**Prompt**
Consider the entries below. Count the lines holding the string "Taylor" and state the number only.

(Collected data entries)

import Summits.MatrixMultiplication.MatrixMultiplication.Theorems.AbelianSTPPCensusTAStatFDefs

/-!
# T_A static certificate, range `6780 … 6833` (t*-indexed linear checker with the k-member tree at `τ = 2371/1000`): kernel evaluation, the domination checks (table and extra U11-G entries), volumes `1201 … 1800`, and completeness chunks of the bucket lists

Cell mm-stpp (rung F-M1), tier T_A = «beat `2.371`, the record exponent (ADVXXZ'25 / DEK+26 rounded)»; checker in `AbelianSTPPCensusTAStatFDefs.lean`, table and bucket lists in `AbelianSTPPCensusTAStatFData.lean`
(pattern: theory g12's `AbelianSTPPCensusTAStatDDom*/DCk*.lean`).  `decide` with kernel reduction (standard axioms; no `native_decide`), `Elab.async false`;
consumed by `TAStatF.checkV_sound` / `TAStatF.domV_sound` / `TAStatF.m2V_sound` in the leaf `AbelianSTPPCensusLeafTA6833Closed.lean`.
WHAT THIS IS NOT: arithmetic on shape lists only; no statement about STPP families or `ω`.
-/

set_option linter.dupNamespace false
set_option autoImplicit false
set_option Elab.async false

namespace Summit.MatrixMultiplication.MatrixMultiplication.Theorems.TAStatF

set_option maxHeartbeats 0 in
/-- Domination chunk: every sorted candidate shape of the volumes `1201 … 1500` is dominated by the table (2210 shapes). [original] -/
theorem dom1201 : TAStatF.domV 300 1201 = true := by decide +kernel

set_option maxHeartbeats 0 in
/-- Domination chunk: every sorted candidate shape of the volumes `1501 … 1800` is dominated by the table (2341 shapes). [original] -/
theorem dom1501 : TAStatF.domV 300 1501 = true := by decide +kernel

set_option maxHeartbeats 0 in
/-- Extra-domination chunk: every sorted candidate shape of the volumes `1201 … 1500` is dominated at the extra U11-G entries of every level covering it. [original] -/
theorem xdom1201 : TAStatF.domXTV 300 1201 = true := by decide +kernel

set_option maxHeartbeats 0 in
/-- Extra-domination chunk: every sorted candidate shape of the volumes `1501 … 1800` is dominated at the extra U11-G entries of every level covering it. [original] -/
theorem xdom1501 : TAStatF.domXTV 300 1501 = true := by decide +kernel

end Summit.MatrixMultiplication.MatrixMultiplication.Theorems.TAStatF
import Mathlib
import HarnessLib
import Summits.Langlands.Statement
import Summits.Langlands.Langlands.Theses.RootDecomp1
import Summits.Langlands.Langlands.Theorems.RootDecomp1SemisimpleAvatarOfSplit
import Literature.NumberTheory.GaloisRepresentations.HeckeDeterminant
import Literature.NumberTheory.GaloisRepresentations.StableLatticeValuationRing
import Literature.NumberTheory.GaloisRepresentations.ResidualRepresentation
import Literature.NumberTheory.GaloisRepresentations.AbsGaloisGroupCompact
import Literature.NumberTheory.GaloisRepresentations.FramedRepBaseChange
import Literature.NumberTheory.GaloisRepresentations.IntegralGaloisActionProofs
import Literature.NumberTheory.Automorphic.ReciprocityGLn
import Literature.NumberTheory.Automorphic.AutomorphicRepsGLSatakeFlathProofs

/-!
# DetTower (PART A: items · vocabulary · dictionary) — lens-3-g16 node `DeterminantTowerSplit` (decomp-langlands, D-0171/D-0178)

Tree twin PART A of HOME/nodes/lens-3-g16-DeterminantTowerSplit.lean (§§1–3); PART B (`DetTowerAccessibleAvatarsKernel`, §4 kernels:
`depth_of_acc`, `int_of_acc`, `acc_of_pieces`, `acc_iff_pieces`, necessity certificates, `frame_of_host`, `closes`, `langlands_iff_pieces`) imports this file.

CHILD route of `Summit.Langlands.Langlands.Theses.RootDecomp1.AccessibleAvatars` (Acc, stmt-Langlands-29148,
layer-2 child of E = `SemisimpleAvatar` 23598 in route-Langlands-RootDecomp1 rev 4).

THE ONE EQUIV (lens 3).  In the language of Chenevier determinants (`Literature…HeckeDeterminant`:
`GaloisDeterminant`, `HasFrobCharpolyAt`, `IsUnramifiedAt`) the accessible semisimple ℓ-adic avatar of a
cuspidal L-algebraic `π` on `GL_n/K`, `[K:K⁺] ≤ 2`, is EQUIVALENT to the conjunction of two statements of a
different kind:

* INT  `IntegralFrobeniusData`   — ARITHMETIC OF HECKE DATA: the Satake polynomials
  `arithFrobPolyOfSatake ι q_v 1 α_v` have, for almost all `v`, coefficients in ONE finite extension
  `E/ℚ_ℓ` and in `𝒪 = 𝒪_{ℚ̄_ℓ}` (L-arithmeticity + ℓ-integrality; open for Maass `λ = 1/4`, print for
  regular `π` over every `K` by Clozel + integral cohomology);
* DEPTH `DeterminantTowerAvatars` — A Λ-ADIC DETERMINANT TOWER: one finite `S` and, for every `m ≥ 1`, a
  continuous (`IsLocallyConstant` characteristic polynomial) `𝒪/ℓ^m`-valued Galois determinant of
  dimension `n`, unramified outside `S`, whose Frobenius characteristic polynomials are the Satake
  polynomials mod `ℓ^m` (the language in which torsion / coherent-cohomology congruence engines act);

certified here by `acc_iff_pieces (hTR) (hQl) : Acc ↔ INT ∧ DEPTH`, where
* TR `TowerRealisation` (support, PRINT) is the Taylor 1991 / Chenevier 2014 realisation of such a tower
  by a continuous semisimple `ρ : Γ_K → GL_n(ℚ̄_ℓ)` (Chenevier, in Diamond–Kassaei–Kim (eds.) 2014 =
  doi:10.1017/cbo9781107446335: Thm 7.34 (= Thm A) realisation with `ker ρ = ker D`, Cor. 7.11 descent,
  Ex. 7.50 density, Ex. 7.51 glueing over compact `A = 𝒪_E`, §2.5/Lemma 7.52 continuity; Amitsur (7.5)
  for the factorisation through `G_{K,S}`; Chebotarev; Taylor, Duke Math. J. 63 (1991) Thm 1 continuity
  [Hida 2000, Thm 2.18 (1),(3)]), and
* `hQl = Literature.NumberTheory.Automorphic.exists_hasQlModel` (named fact, Buzzard–Gee 2014 fn. to
  Conj. 3.2.1, Baire) is used only in the necessity direction `int_of_acc`.

KERNEL (all proved below, 0 sorry): `tower_of_framedRep` (ρ ↦ its tower: integral model over the
valuation ring `𝒪` [`exists_integralModel_of_valuationSubring`, PROVED in the tree], reduction mod `ℓ^m`,
`GroupDeterminant.ofMonoidHom`, open kernel ⇒ locally constant), `depth_of_acc`, `int_of_acc`,
`acc_of_pieces` (S* = S_DEPTH ∪ exceptional set of INT, integral lifts `Polynomial.toSubring`, TR),
`acc_iff_pieces`, the necessity certificates `acc_of_langlands`, `int_of_langlands (hQl)`,
`depth_of_langlands`, `frame_of_langlands`, the host certificate `frame_of_host` (FRAME from the other
fifteen items of RootDecomp1 via `RootDecomp1.closes` and `SemisimpleAvatar_of_split_proof`), the deciding
theorem `closes : INT → DEPTH → TR → FRAME → Langlands` and the exactness statement `langlands_iff_pieces`.

The four item texts in §1 are byte-identical with the route kit (`childroute.route.json`) and elaborate in
the gate's render context (`childroute.mock.lean`).  Node namespace `…Theorems.DetTower`; route namespace
`…Theses.DeterminantTowerSplit` (no clash).
-/

set_option linter.unusedVariables false
set_option linter.dupNamespace false -- project-wide option; `Summit.Langlands.Langlands` is the mandated namespace

namespace Summit.Langlands.Langlands.Theorems.DetTower

open Literature.NumberTheory.GaloisRepresentations Literature.NumberTheory.Automorphic
open IsDedekindDomain
open Summit.Langlands.Langlands.Theses
open scoped NumberField Polynomial

/-! ## §1 The items (texts = route texts) -/

/-- INT (crux, rank 2): E-rationality and ℓ-integrality of the Frobenius (Satake) data. -/
def IntegralFrobeniusData : Prop :=
  ∀ (K : Type) [Field K] [NumberField K] (n : ℕ) (hcpt : Literature.NumberTheory.Automorphic.isCompact_glFiniteIntegralLevel n K), 0 < n → Module.finrank (NumberField.maximalRealSubfield K) K ≤ 2 → ∀ (π : Literature.NumberTheory.Automorphic.CuspidalAutomorphicRepData n K hcpt), π.1.IsLAlgebraic → ∀ (ℓ : ℕ) [Fact ℓ.Prime] (ι : PadicAlgCl ℓ ≃+* ℂ), ∃ E : IntermediateField ℚ_[ℓ] (PadicAlgCl ℓ), FiniteDimensional ℚ_[ℓ] E ∧ ∀ᶠ v : IsDedekindDomain.HeightOneSpectrum (NumberField.RingOfIntegers K) in Filter.cofinite, ∃ α : Multiset ℂ, π.1.HasSatakeParamAt v α ∧ ∀ i : ℕ, (Literature.NumberTheory.Automorphic.arithFrobPolyOfSatake ι v.residueCard 1 α).coeff i ∈ E ∧ (Literature.NumberTheory.Automorphic.arithFrobPolyOfSatake ι v.residueCard 1 α).coeff i ∈ (Valued.v : Valuation (PadicAlgCl ℓ) NNReal).valuationSubring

**Task answer**
2